The 10.0 SAP NetWeaver Visual Composer flaw that’s exploited hundreds of servers is worse than originally thought. Researchers found the bug was not merely a file upload issue, but a full remote code execution (RCE).

Juan Pablo “JP” Perez-Etchegoyen, chief technology officer at Onapsis, said researchers also recently discovered that threat actors had been probing for vulnerable SAP system since at least Jan. 20 — almost two months earlier than prior reports.

“Most exploits and PoCs [proof-of-concepts] that surfaced over the last several weeks are fake — wrong,” said Perez-Etchegoyen. “The danger of this is that it misleads defenders, assuming systems were patched and confusing their IR playbooks on what to look for. However, it it’s important to stress that organizations should react and apply the patches, since the released patches are effective in preventing the threats that we have seen actively being leveraged against organizations.”

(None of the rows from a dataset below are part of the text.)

import Mathlib.LinearAlgebra.Trace
import Literature.RepresentationTheory.HeisenbergGroup.SchrodingerBigCellSection
import HarnessLib

/-!
# Finite-level trace of a family of big-cell operators on the fixed vectors of a smooth representation

Topic `RepresentationTheory/HeisenbergGroup`; namespace `Literature.RepresentationTheory.HeisenbergGroup`.
THEOREMS ONLY (no definition, no named fact, no `sorry`).

For `F` non-archimedean local (`2` invertible), `ψ` non-trivial continuous of conductor exponent `m`, `μ` a Haar
measure on `F` and the standard operators `r(n(c)) = unipOpPi`, `r(m(a)) = leviOpPi`, `r(w) = fourierOpPi` of the
smooth Schrödinger model on `𝒮(F^ι)` (`SchrodingerPiOperators.lean`), a CANONICAL WORD
`r(γ, B, δ) := r(n(γ)) r(m(B)) r(w) r(n(δ))` (Weil's big-cell operator `r(g)` of `g = n(γ) m(B) w n(δ)`,
[Weil1964] n° 13 (29); `bigCellOp`, `SchrodingerBigCellSection.lean`) is the integral operator with kernel
`k(x, y) = ψ(-½⟨x, γx⟩) |det B|^{-1/2} ψ(⟨y, B⁻¹x⟩) ψ(-½⟨y, δy⟩)` (`coe_canonicalWordOp_apply`), whose DIAGONAL is
the second-degree character `|det B|^{-1/2} ψ(⟨x, B⁻¹x⟩ - ½⟨x, γx⟩ - ½⟨x, δx⟩)`.

MAIN THEOREM `trace_restrict_fixed_eq_of_bigCell_family` (the generic half «H2» of the finite-level character
non-vanishing «TR» of the `(U(1), U(1))` oscillator representation; cell `hodgecm-mathlib`, route of record for the
`c3` wall `NonPeriodic₁₁`): let `ω` be ANY representation of a group `G` on `𝒮(F^ι)`, `K ≤ G`, `z₀ ∈ G`, such that
on the coset `z₀K` the operators are big-cell words with a COMMON kernel prefactor `c` (hypothesis `hW1`:
`ω(z₀k) = (c |det B_k|^{1/2}) · r(γ_k, B_k, δ_k)`), a COMMON value `Gv` of the Gauss integrals of the diagonal forms
over all deep box lattices `(𝔭ⁿ)^ι`, `n ≤ m₀` (`hW2`), a uniform bound `q^{e₀}` on `γ_k, B_k⁻¹, δ_k` (`hW3`), and such
that every Schwartz–Bruhat function is fixed by a finite-index subgroup of `K` (`hW4`, smoothness); then for the
finite-dimensional space `W` of `ω(K)`-fixed vectors

  `tr(ω(z₀) | W) = c · Gv`.

Proof ([Howe1973]'s character formula of the Weil representation, READ AT FINITE LEVEL and proved from the kernel):
`W` lies in the finite-dimensional space `U` of functions supported on a box `B = (𝔭^L)^ι` and periodic under a
lattice `Λ = (𝔭^{L'})^ι`, with `L ≤ m₀` and `Λ` so deep that every word kernel is `Λ × Λ`-invariant on `B × B`
(`hW3`); for a finite-index `K₁ ≤ K` fixing `U` pointwise (`hW4`) the average `P = [K:K₁]⁻¹ Σ_{K/K₁} ω(k)` is the
identity on `W` and maps `U` into `W`, so `tr(ω(z₀)|W) = tr(ω(z₀)P|U)` (`trace_restrict_eq_trace_comp_average_restrict`);
`ω(z₀)P` is a kernel operator on `U` whose kernel is the average of the word kernels (`hW1`, Fubini for finite
sums), and the trace of a kernel operator on `U` with a `Λ × Λ`-invariant kernel is the integral of the diagonal over
`B` (`trace_restrict_boxSpace_eq_setIntegral_diag`, matrix in the basis of coset indicators), i.e. `c ·` the average of the
Gauss integrals `= c · Gv` (`hW2`).

## References
* [Weil1964] A. Weil, Acta Math. 111 (1964), n° 13 (29) p. 160; Chap. II n° 27 p. 175.
* [Howe1973] R. Howe, *On the character of Weil's representation*, Trans. AMS 177 (1973), 287–298 (the character is
  `|det(1-g)|^{-1/2}` up to a phase on the regular set).
* [Rangarao1993] R. Ranga Rao, Pacific J. Math. 157 (1993), Lemma 3.2, (3.12).
* [MoeglinVignerasWaldspurger1987] C. Mœglin, M.-F. Vignéras, J.-L. Waldspurger, LNM 1291 (1987), Chap. 2 II.1–II.8.
-/

set_option autoImplicit false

Perez-Etchegoyen said it’s been a very broad campaign, with all types of industries affected by the massive exploitation and compromise of CVE-2025-31324. Here’s the rundown:

  • Rapid7 reported nearly all of the incidents they saw affected manufacturing.
  • In a joint webinar with Mandiant, Onapsis reported addressing incidents across multiple industries such as energy and utilities, manufacturing, media and entertainment, as well as oil and gas.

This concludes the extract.